GOAL OF THE EXERCISE ::
Write out every line exactly, from the first line of the records below through the line that contains "586 labels of".

Items listed in a dataset ::
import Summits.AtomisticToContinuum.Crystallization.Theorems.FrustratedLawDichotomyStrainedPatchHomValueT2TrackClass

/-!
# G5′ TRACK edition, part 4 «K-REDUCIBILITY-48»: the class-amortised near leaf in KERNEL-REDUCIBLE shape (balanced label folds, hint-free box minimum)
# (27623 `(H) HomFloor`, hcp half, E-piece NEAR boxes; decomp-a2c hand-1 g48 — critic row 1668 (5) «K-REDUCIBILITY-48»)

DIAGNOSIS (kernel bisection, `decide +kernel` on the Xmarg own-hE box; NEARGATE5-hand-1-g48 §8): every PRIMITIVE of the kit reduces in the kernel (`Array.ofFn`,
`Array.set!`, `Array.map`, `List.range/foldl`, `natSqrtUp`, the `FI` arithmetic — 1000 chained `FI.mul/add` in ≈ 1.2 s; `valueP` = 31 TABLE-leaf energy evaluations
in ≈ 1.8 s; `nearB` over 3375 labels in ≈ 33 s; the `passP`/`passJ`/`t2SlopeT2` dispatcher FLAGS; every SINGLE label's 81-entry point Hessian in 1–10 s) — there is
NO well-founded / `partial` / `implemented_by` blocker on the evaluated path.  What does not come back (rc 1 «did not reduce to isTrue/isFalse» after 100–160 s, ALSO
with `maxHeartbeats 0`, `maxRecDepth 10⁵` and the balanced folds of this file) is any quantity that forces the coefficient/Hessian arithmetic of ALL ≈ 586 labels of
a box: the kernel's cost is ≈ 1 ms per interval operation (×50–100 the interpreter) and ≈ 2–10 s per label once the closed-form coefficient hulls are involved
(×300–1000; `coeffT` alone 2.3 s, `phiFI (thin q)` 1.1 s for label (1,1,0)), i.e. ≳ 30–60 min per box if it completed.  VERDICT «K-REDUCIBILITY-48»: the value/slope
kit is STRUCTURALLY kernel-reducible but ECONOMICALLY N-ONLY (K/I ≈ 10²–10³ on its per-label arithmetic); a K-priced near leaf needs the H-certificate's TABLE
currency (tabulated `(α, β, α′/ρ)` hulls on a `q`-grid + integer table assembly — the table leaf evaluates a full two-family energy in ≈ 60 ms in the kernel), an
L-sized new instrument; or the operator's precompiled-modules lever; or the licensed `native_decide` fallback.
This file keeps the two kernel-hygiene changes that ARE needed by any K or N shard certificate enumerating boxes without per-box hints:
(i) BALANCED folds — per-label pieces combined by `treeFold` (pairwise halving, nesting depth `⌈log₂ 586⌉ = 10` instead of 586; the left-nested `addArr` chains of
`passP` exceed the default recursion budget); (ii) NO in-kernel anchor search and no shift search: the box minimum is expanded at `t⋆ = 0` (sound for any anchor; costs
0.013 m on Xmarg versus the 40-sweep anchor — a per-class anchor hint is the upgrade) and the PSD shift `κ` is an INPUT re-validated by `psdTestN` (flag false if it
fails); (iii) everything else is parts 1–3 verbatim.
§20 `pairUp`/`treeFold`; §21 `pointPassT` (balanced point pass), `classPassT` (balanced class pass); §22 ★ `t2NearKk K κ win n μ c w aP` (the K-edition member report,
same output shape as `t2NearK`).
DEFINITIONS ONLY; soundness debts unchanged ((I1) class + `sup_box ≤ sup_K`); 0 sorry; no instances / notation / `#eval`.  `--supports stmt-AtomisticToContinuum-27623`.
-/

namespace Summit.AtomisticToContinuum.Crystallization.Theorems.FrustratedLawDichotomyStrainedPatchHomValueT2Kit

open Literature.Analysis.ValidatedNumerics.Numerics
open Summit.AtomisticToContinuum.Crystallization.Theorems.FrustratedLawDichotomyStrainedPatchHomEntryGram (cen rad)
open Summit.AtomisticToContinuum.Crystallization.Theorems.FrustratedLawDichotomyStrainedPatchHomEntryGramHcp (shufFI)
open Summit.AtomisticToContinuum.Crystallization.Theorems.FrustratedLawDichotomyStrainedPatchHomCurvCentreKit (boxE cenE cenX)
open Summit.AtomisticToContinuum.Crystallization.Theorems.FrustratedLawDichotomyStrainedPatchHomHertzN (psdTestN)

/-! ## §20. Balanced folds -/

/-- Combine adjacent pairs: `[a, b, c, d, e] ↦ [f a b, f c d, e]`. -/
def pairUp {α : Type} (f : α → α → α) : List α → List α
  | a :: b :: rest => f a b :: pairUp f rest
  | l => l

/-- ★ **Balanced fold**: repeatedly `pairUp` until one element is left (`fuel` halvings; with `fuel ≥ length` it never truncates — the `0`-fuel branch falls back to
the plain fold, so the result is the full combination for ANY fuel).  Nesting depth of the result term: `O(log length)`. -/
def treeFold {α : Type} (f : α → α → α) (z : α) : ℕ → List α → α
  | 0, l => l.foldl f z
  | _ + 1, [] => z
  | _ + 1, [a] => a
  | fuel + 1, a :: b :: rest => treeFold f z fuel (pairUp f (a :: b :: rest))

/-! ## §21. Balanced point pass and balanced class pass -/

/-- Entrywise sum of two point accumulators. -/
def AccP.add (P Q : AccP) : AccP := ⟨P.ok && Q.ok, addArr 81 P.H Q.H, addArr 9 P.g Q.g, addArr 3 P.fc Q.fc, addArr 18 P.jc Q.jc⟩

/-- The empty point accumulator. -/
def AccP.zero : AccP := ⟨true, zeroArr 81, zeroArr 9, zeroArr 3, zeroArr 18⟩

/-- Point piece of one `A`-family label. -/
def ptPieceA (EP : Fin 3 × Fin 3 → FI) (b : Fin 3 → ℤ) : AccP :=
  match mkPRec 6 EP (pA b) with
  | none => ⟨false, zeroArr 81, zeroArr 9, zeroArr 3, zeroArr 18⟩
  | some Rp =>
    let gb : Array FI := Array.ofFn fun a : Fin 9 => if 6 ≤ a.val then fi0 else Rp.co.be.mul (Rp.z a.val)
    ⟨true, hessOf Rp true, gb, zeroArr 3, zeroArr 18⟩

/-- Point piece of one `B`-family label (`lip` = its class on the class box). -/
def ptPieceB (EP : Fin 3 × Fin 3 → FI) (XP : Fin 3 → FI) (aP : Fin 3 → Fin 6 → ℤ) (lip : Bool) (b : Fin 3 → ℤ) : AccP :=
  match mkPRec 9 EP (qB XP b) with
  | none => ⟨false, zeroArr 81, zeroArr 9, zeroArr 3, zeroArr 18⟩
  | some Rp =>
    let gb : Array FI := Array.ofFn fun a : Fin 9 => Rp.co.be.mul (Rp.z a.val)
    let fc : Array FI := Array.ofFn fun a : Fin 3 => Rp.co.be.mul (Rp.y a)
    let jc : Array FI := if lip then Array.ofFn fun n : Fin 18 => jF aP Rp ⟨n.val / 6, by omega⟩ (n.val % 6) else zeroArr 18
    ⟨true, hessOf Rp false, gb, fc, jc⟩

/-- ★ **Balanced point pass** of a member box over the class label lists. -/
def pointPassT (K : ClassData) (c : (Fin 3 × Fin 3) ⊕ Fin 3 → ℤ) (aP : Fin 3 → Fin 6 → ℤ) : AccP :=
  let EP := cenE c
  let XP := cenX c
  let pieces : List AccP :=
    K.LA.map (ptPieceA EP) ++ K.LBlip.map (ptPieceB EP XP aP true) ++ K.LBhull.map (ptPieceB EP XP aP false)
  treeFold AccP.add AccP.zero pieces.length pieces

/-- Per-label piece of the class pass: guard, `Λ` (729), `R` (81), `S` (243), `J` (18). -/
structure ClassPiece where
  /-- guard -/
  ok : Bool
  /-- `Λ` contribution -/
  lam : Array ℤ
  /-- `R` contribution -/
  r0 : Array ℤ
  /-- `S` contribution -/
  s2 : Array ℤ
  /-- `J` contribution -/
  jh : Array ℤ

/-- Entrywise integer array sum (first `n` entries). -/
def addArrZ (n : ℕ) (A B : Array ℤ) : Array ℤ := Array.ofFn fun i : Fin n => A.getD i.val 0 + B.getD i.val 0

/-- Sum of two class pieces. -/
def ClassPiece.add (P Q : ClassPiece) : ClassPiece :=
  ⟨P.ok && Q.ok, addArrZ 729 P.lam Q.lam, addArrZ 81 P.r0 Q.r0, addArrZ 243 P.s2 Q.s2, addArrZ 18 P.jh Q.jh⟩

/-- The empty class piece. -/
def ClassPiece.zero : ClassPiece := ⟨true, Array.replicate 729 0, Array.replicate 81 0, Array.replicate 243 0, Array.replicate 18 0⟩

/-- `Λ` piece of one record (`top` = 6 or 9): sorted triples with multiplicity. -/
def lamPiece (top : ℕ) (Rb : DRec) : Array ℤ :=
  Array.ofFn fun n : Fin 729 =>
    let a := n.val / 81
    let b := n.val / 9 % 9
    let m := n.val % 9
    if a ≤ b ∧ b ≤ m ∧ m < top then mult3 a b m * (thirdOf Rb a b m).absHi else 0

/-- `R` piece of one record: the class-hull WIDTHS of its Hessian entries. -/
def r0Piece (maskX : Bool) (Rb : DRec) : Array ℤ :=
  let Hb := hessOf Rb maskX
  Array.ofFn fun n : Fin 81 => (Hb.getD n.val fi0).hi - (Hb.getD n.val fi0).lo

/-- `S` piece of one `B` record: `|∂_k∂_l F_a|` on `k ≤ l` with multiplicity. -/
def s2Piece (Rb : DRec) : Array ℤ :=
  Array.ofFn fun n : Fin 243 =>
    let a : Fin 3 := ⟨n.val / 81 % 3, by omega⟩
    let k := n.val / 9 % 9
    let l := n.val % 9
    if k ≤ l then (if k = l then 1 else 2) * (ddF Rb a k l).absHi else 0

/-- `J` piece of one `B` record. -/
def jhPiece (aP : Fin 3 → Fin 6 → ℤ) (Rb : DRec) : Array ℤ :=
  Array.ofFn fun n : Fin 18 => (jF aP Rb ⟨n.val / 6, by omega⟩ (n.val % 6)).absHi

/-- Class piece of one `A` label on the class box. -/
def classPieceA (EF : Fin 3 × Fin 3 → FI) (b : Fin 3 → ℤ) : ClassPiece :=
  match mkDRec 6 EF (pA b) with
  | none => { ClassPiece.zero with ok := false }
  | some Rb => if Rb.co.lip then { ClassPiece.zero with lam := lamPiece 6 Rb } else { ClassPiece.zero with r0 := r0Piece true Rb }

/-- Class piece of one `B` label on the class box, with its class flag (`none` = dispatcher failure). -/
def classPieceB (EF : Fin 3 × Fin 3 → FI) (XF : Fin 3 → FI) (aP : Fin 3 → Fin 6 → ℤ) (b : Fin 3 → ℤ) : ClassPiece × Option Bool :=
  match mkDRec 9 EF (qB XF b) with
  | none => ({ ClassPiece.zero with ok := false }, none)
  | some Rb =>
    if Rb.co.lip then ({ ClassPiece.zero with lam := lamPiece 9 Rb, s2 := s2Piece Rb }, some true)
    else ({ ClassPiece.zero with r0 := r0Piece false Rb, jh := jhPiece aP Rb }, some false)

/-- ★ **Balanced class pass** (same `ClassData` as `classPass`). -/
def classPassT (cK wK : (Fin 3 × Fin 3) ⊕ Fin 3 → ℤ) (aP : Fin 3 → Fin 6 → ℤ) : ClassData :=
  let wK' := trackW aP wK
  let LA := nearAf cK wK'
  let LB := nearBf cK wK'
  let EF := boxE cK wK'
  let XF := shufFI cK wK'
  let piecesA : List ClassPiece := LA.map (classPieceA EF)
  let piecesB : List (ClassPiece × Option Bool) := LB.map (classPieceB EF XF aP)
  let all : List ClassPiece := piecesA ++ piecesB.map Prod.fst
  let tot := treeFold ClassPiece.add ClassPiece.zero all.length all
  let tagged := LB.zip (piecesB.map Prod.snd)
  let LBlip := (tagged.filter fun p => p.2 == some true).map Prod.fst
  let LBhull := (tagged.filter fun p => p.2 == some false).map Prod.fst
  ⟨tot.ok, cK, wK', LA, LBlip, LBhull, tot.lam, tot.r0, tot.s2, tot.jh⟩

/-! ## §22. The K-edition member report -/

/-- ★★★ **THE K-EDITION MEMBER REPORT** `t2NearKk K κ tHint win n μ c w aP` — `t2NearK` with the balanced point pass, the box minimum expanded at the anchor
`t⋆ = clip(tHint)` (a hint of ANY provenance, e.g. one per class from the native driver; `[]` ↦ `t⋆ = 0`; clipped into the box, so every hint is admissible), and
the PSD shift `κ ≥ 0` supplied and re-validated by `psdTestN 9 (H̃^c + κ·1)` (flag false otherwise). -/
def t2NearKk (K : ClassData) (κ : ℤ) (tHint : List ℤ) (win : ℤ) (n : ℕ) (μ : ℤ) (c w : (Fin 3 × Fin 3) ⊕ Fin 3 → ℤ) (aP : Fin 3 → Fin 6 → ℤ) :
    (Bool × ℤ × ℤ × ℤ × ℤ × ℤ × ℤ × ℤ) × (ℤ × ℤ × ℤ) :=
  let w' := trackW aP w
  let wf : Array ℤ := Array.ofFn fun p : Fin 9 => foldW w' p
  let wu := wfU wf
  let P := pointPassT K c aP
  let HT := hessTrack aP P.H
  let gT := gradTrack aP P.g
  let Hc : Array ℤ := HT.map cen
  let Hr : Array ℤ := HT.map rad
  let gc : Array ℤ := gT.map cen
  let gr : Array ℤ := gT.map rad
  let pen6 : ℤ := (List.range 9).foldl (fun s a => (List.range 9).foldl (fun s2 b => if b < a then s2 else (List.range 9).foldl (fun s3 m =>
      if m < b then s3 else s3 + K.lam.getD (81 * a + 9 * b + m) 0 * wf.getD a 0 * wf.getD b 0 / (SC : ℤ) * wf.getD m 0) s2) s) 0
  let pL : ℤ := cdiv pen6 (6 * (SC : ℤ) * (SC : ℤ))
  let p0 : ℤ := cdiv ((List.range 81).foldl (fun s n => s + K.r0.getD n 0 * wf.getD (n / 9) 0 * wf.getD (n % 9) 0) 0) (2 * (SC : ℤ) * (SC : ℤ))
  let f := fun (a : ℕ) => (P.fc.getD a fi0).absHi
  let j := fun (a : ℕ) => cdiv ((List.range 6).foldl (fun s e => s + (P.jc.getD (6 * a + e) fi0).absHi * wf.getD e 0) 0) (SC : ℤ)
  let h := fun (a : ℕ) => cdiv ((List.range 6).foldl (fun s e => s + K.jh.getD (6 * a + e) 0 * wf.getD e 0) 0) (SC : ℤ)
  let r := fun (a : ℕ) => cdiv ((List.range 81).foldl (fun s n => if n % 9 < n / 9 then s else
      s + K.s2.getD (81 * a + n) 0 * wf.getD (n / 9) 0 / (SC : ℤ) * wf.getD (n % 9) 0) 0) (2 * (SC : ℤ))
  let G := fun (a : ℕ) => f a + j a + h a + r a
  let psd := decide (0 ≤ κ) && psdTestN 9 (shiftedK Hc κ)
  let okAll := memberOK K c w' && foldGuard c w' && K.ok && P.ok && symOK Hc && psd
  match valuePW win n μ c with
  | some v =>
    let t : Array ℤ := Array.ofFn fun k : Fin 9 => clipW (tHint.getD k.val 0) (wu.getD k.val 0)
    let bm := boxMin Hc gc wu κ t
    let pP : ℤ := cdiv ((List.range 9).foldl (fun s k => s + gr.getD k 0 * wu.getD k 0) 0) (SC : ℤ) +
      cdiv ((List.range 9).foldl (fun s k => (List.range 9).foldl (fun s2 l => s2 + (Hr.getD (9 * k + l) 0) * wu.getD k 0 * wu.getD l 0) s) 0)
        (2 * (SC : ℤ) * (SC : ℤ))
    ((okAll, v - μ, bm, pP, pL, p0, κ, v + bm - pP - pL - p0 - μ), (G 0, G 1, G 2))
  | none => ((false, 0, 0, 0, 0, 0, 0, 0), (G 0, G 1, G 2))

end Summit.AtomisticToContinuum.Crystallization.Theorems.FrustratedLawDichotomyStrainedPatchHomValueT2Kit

WORKED SOLUTION ::
import Summits.AtomisticToContinuum.Crystallization.Theorems.FrustratedLawDichotomyStrainedPatchHomValueT2TrackClass

/-!
# G5′ TRACK edition, part 4 «K-REDUCIBILITY-48»: the class-amortised near leaf in KERNEL-REDUCIBLE shape (balanced label folds, hint-free box minimum)
# (27623 `(H) HomFloor`, hcp half, E-piece NEAR boxes; decomp-a2c hand-1 g48 — critic row 1668 (5) «K-REDUCIBILITY-48»)

DIAGNOSIS (kernel bisection, `decide +kernel` on the Xmarg own-hE box; NEARGATE5-hand-1-g48 §8): every PRIMITIVE of the kit reduces in the kernel (`Array.ofFn`,
`Array.set!`, `Array.map`, `List.range/foldl`, `natSqrtUp`, the `FI` arithmetic — 1000 chained `FI.mul/add` in ≈ 1.2 s; `valueP` = 31 TABLE-leaf energy evaluations
in ≈ 1.8 s; `nearB` over 3375 labels in ≈ 33 s; the `passP`/`passJ`/`t2SlopeT2` dispatcher FLAGS; every SINGLE label's 81-entry point Hessian in 1–10 s) — there is
NO well-founded / `partial` / `implemented_by` blocker on the evaluated path.  What does not come back (rc 1 «did not reduce to isTrue/isFalse» after 100–160 s, ALSO
with `maxHeartbeats 0`, `maxRecDepth 10⁵` and the balanced folds of this file) is any quantity that forces the coefficient/Hessian arithmetic of ALL ≈ 586 labels of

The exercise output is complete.